== Segment start ==

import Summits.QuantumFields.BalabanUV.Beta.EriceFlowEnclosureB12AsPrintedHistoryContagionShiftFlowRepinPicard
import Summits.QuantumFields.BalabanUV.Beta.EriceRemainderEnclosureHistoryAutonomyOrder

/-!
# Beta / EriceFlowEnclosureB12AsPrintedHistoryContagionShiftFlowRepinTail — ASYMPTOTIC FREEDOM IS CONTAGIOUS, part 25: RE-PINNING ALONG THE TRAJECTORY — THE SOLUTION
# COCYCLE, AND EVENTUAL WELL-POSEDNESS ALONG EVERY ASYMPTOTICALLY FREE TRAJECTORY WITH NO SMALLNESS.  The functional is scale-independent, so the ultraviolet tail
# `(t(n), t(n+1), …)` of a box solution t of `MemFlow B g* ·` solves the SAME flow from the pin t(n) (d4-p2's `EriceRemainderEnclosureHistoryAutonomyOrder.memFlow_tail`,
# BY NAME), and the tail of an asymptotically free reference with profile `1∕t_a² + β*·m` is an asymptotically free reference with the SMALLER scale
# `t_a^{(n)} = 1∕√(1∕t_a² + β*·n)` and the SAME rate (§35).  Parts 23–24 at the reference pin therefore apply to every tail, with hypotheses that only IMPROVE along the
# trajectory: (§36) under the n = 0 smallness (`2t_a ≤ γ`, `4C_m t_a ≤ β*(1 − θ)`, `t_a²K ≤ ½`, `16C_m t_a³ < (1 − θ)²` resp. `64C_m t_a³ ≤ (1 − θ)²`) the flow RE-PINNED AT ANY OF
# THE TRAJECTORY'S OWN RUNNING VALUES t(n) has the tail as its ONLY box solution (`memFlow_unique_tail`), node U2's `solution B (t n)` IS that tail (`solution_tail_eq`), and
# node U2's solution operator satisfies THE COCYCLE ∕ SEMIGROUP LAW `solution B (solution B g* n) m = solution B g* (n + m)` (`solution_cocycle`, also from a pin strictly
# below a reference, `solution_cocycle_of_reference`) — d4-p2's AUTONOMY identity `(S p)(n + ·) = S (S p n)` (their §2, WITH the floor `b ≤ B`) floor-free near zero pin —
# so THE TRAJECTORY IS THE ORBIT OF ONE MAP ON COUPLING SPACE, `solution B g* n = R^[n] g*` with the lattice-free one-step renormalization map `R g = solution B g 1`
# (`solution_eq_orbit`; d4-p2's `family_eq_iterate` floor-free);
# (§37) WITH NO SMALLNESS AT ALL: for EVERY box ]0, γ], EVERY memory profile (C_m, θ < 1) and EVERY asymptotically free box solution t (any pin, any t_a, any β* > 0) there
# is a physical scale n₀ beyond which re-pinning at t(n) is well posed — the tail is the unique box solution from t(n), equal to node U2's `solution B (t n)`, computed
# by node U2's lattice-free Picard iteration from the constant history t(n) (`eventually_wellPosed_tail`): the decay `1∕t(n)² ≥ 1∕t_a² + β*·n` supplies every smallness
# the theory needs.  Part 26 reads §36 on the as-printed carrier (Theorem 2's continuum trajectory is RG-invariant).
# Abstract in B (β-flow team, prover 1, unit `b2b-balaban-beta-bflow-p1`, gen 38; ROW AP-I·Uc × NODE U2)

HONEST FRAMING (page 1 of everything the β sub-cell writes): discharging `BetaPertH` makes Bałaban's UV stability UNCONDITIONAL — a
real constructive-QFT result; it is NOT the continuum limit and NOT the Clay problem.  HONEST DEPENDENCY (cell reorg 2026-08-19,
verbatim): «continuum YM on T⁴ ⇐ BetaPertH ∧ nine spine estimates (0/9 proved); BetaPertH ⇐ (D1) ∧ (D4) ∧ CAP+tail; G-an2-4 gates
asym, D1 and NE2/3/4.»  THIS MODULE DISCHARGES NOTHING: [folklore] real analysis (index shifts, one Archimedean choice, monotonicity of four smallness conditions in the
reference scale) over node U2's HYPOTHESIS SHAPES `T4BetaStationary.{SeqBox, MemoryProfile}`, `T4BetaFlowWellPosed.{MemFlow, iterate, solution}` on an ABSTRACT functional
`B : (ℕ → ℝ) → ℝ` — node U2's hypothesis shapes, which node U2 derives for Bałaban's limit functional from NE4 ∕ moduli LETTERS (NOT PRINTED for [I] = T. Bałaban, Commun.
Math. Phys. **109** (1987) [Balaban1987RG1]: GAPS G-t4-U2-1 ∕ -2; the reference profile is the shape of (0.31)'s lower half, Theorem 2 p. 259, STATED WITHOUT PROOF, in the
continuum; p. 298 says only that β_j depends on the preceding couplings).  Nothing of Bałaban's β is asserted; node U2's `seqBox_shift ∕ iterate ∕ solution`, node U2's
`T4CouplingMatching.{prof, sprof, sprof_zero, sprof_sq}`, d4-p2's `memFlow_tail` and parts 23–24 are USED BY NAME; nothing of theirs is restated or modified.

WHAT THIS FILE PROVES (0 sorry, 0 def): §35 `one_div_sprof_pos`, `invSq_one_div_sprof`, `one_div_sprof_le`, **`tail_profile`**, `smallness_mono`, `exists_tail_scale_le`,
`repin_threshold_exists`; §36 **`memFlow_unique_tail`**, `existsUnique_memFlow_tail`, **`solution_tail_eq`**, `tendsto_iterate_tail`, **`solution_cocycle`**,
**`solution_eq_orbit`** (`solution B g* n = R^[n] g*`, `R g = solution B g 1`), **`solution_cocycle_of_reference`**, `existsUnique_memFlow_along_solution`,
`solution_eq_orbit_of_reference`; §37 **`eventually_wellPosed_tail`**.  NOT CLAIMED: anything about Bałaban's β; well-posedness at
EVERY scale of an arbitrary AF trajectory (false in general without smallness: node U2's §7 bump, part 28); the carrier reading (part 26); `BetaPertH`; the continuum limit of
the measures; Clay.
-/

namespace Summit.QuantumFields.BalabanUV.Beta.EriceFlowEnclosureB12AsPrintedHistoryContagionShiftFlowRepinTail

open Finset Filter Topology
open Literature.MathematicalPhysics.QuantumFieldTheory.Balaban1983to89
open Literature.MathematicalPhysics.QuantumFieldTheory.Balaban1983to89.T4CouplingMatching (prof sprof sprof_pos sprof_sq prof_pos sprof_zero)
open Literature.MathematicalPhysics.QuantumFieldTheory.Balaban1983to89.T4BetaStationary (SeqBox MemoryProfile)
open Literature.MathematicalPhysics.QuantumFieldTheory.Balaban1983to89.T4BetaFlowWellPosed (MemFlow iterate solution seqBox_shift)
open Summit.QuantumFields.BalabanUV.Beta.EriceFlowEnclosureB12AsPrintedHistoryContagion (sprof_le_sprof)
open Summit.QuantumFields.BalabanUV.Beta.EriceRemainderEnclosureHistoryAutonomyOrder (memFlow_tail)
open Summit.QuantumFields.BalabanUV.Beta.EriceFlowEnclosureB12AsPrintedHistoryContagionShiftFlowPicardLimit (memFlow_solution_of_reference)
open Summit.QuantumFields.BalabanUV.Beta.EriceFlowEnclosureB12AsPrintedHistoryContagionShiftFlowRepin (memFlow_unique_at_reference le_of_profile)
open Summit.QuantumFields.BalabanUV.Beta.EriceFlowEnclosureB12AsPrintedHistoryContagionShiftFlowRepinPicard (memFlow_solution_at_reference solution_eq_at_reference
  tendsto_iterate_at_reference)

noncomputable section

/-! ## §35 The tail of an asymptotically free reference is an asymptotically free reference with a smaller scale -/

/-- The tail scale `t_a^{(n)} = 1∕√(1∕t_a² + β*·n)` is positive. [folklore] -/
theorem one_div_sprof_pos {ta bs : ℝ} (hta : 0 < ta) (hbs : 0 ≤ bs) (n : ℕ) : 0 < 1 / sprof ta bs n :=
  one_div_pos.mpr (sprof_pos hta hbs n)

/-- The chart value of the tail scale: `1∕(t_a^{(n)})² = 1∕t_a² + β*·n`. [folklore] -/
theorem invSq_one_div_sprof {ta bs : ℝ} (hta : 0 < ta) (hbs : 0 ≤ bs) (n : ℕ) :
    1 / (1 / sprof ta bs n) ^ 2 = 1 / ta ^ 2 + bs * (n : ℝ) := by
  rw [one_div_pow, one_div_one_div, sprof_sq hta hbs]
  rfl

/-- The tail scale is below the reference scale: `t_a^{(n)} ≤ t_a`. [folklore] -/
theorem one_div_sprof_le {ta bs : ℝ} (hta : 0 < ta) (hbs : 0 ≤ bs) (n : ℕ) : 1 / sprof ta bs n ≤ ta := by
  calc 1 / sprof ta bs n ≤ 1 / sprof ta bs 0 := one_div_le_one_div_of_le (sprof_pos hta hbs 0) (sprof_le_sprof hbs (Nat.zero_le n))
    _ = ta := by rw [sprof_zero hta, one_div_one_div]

== Segment end ==
== Segment start ==

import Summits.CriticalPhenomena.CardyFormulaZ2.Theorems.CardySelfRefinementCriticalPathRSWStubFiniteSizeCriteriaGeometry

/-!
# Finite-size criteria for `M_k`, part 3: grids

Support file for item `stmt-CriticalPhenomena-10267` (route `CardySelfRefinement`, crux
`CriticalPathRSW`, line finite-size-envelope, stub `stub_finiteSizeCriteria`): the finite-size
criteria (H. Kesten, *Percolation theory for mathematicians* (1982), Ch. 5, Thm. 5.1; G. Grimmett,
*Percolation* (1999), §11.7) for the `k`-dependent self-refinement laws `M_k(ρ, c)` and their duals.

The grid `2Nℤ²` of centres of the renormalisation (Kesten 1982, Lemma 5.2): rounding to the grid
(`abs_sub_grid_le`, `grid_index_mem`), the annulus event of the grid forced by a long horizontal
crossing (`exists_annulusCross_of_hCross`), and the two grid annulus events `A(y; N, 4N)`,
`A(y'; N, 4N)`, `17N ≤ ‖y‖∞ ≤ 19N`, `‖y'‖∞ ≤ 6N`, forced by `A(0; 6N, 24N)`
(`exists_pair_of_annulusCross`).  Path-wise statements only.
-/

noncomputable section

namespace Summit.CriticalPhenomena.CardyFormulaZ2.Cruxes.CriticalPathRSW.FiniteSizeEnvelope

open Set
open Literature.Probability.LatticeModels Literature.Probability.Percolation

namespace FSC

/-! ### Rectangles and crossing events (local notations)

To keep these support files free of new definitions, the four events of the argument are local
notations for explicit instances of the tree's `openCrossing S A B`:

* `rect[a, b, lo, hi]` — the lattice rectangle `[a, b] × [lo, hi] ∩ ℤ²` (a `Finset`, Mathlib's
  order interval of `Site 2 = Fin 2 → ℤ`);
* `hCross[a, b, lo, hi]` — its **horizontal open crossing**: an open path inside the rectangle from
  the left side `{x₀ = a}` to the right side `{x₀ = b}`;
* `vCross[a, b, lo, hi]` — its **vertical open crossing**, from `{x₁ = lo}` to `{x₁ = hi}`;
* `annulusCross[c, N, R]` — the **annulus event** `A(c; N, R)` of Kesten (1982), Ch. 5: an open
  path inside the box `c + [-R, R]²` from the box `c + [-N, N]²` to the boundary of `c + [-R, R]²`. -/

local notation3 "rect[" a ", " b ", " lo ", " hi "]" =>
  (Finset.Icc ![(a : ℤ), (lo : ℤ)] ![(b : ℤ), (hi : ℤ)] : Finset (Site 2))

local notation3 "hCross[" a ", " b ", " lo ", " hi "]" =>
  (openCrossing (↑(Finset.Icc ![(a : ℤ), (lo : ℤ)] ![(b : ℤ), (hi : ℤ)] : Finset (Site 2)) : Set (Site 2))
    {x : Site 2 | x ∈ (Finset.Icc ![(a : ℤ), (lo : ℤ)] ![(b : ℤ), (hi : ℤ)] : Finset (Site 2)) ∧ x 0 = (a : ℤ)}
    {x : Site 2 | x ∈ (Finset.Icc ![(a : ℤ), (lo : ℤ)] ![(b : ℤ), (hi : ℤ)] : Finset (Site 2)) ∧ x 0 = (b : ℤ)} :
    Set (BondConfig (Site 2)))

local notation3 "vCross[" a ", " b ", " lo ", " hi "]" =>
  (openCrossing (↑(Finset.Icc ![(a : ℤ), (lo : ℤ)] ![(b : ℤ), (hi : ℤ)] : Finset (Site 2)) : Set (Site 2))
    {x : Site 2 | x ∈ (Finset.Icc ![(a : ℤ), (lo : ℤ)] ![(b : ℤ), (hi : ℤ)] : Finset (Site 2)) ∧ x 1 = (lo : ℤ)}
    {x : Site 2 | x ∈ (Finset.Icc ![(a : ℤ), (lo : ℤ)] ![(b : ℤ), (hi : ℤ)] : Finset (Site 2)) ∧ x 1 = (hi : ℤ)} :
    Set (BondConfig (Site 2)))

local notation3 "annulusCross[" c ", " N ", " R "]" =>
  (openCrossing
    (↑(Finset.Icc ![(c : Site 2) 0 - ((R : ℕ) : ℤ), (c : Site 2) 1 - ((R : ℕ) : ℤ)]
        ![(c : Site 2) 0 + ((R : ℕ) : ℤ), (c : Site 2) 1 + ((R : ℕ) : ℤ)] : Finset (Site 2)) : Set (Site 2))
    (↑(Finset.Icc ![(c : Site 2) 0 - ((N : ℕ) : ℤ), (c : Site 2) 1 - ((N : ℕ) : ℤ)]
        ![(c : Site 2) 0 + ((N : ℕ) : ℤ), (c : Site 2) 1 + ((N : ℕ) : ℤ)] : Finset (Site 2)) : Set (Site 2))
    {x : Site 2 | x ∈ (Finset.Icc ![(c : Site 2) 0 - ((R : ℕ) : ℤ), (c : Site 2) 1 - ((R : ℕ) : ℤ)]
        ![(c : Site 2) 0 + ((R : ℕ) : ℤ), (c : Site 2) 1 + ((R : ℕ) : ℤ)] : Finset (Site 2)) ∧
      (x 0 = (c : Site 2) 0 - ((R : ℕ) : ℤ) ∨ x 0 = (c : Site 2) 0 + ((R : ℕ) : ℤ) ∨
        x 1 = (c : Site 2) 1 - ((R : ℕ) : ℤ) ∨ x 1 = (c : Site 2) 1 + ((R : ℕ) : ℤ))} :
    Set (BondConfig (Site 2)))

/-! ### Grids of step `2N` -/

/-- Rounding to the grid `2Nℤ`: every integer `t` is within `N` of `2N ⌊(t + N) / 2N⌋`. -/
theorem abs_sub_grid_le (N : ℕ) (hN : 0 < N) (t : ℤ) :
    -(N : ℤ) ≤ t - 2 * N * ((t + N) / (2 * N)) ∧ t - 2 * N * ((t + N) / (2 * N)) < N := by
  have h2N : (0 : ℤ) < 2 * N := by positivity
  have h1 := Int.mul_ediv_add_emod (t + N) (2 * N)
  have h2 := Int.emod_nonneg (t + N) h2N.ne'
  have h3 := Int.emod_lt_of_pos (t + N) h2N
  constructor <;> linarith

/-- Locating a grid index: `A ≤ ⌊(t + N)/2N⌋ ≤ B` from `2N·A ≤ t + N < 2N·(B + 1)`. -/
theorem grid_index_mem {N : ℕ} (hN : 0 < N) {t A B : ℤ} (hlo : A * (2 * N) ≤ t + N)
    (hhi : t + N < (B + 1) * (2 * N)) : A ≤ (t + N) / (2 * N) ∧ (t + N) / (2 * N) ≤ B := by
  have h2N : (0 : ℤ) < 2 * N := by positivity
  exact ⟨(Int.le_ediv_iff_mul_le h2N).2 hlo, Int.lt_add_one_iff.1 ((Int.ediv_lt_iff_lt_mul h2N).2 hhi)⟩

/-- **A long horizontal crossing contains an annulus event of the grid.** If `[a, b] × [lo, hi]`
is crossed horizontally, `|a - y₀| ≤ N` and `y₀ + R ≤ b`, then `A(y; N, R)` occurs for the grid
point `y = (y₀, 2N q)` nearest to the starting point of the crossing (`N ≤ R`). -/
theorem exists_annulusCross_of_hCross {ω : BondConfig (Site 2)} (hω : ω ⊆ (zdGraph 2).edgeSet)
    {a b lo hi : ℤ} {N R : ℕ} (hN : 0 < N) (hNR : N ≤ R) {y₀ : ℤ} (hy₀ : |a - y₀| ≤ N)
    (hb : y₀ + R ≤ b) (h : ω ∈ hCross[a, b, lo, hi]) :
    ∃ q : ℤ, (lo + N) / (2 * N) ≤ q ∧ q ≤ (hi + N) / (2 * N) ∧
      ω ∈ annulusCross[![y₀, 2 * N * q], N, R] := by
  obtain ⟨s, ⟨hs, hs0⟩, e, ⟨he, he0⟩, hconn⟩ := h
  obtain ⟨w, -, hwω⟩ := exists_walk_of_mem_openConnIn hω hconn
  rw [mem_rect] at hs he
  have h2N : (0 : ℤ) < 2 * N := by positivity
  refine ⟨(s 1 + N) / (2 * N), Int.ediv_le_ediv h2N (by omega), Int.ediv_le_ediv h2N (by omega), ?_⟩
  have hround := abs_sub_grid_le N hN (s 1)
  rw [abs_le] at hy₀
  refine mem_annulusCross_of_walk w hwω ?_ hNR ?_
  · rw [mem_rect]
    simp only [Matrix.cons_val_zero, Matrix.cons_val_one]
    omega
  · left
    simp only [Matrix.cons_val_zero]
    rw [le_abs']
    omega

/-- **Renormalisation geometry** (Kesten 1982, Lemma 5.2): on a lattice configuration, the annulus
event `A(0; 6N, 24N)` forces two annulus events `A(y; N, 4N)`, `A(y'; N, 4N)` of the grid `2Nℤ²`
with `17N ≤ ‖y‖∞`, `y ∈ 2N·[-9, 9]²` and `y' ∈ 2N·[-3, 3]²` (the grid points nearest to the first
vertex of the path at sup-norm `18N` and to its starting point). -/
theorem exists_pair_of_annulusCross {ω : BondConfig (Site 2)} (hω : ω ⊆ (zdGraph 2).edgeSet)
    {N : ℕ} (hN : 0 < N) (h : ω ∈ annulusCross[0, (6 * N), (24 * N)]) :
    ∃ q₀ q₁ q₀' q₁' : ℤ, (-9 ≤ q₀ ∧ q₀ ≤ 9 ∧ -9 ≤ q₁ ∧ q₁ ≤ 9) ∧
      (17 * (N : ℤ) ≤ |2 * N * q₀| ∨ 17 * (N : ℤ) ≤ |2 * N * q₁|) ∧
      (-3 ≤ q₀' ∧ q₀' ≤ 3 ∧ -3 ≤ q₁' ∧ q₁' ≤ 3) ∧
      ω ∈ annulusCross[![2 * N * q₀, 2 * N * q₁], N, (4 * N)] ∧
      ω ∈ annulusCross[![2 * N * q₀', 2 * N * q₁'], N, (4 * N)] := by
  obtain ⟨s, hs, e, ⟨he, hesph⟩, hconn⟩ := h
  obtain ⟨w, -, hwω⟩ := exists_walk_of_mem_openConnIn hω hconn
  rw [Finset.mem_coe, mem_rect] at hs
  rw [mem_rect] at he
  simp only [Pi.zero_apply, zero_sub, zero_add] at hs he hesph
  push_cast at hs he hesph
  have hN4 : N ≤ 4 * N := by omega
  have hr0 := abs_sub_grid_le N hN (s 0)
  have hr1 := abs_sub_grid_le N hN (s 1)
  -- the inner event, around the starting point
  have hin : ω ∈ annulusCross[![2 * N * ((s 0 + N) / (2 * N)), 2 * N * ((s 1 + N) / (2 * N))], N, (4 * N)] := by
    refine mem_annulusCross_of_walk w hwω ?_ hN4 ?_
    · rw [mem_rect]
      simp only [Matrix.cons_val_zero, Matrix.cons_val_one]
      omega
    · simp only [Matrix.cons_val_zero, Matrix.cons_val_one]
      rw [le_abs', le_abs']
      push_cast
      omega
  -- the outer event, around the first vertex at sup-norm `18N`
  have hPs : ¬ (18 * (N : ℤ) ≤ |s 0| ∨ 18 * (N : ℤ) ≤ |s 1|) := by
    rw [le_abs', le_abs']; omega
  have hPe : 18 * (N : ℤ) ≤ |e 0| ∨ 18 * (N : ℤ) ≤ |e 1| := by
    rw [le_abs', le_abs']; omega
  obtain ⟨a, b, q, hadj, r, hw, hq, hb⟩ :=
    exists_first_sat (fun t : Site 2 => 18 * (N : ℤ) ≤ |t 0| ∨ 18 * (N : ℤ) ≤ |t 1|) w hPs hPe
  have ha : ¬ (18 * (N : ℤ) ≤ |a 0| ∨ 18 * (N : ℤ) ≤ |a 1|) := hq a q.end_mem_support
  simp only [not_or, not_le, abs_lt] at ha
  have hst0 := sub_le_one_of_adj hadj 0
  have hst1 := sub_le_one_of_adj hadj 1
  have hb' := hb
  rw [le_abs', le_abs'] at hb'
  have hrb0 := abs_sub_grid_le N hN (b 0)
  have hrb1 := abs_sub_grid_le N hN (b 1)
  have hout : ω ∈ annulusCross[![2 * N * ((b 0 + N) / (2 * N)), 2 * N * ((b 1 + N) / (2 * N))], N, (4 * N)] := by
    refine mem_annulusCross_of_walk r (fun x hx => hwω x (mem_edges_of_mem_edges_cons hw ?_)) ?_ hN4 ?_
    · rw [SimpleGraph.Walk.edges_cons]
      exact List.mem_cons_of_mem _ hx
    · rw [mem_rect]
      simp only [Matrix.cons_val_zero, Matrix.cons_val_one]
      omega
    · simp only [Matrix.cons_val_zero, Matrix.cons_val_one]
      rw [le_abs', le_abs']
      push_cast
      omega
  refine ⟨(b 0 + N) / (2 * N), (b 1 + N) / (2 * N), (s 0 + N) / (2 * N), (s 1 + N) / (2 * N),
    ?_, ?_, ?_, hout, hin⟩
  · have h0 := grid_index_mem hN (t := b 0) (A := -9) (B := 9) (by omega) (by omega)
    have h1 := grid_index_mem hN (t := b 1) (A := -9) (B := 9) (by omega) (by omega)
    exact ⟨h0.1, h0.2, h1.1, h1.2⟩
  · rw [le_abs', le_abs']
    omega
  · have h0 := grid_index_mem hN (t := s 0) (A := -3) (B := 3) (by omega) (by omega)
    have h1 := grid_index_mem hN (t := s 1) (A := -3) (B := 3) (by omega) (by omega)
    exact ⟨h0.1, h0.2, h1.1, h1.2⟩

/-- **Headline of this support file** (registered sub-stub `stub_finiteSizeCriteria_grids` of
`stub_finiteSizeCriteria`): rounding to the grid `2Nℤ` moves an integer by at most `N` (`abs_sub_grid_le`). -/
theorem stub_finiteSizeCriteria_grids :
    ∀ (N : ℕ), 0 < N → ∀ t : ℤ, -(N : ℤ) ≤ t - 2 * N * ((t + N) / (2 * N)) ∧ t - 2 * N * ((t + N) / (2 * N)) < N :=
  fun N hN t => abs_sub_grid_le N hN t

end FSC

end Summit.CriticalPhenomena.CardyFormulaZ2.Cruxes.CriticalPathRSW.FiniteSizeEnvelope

== Segment end ==
== Segment start ==

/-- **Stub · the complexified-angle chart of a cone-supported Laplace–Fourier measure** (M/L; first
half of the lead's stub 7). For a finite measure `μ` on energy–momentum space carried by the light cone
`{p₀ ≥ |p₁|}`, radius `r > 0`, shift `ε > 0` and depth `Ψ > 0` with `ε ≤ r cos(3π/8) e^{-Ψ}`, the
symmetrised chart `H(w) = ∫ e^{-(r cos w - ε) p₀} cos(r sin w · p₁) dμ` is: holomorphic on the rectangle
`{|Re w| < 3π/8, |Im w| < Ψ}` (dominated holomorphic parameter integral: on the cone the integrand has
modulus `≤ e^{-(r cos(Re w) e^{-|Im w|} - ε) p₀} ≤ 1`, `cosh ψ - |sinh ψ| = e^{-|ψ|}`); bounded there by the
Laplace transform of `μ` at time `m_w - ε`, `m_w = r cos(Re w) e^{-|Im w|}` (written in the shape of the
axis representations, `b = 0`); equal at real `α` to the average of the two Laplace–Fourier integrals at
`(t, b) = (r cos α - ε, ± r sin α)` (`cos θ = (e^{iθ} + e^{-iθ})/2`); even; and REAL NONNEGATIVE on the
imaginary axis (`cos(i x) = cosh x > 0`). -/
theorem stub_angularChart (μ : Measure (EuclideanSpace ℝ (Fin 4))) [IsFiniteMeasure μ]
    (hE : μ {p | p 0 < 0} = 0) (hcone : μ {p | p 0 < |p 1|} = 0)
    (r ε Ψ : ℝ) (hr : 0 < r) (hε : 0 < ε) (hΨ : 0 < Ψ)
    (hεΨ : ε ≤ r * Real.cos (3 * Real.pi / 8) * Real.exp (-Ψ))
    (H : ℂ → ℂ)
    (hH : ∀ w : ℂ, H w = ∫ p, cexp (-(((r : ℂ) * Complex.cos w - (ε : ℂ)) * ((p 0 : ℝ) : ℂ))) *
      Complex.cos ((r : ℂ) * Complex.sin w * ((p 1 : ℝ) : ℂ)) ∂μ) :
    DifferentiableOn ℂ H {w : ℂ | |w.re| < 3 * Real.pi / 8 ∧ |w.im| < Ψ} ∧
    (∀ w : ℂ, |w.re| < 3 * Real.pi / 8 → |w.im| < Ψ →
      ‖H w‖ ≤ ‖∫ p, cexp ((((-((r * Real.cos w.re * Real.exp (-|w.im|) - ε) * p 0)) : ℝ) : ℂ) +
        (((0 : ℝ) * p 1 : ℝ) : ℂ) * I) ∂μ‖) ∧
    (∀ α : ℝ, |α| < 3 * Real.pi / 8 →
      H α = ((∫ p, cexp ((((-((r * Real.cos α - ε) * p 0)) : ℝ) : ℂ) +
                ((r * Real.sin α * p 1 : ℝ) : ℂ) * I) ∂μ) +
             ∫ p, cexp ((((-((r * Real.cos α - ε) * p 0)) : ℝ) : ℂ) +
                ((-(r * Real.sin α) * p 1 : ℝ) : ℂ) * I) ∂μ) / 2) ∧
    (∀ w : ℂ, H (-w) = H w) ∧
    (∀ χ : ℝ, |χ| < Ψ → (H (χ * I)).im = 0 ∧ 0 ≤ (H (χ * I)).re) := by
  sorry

== Segment end ==

▶ [What to produce]: Please find all lines of the entries that hold the string "exact" and copy them.

▶ [Expected output]:
  exact ⟨(Int.le_ediv_iff_mul_le h2N).2 hlo, Int.lt_add_one_iff.1 ((Int.ediv_lt_iff_lt_mul h2N).2 hhi)⟩
      exact List.mem_cons_of_mem _ hx
    exact ⟨h0.1, h0.2, h1.1, h1.2⟩
    exact ⟨h0.1, h0.2, h1.1, h1.2⟩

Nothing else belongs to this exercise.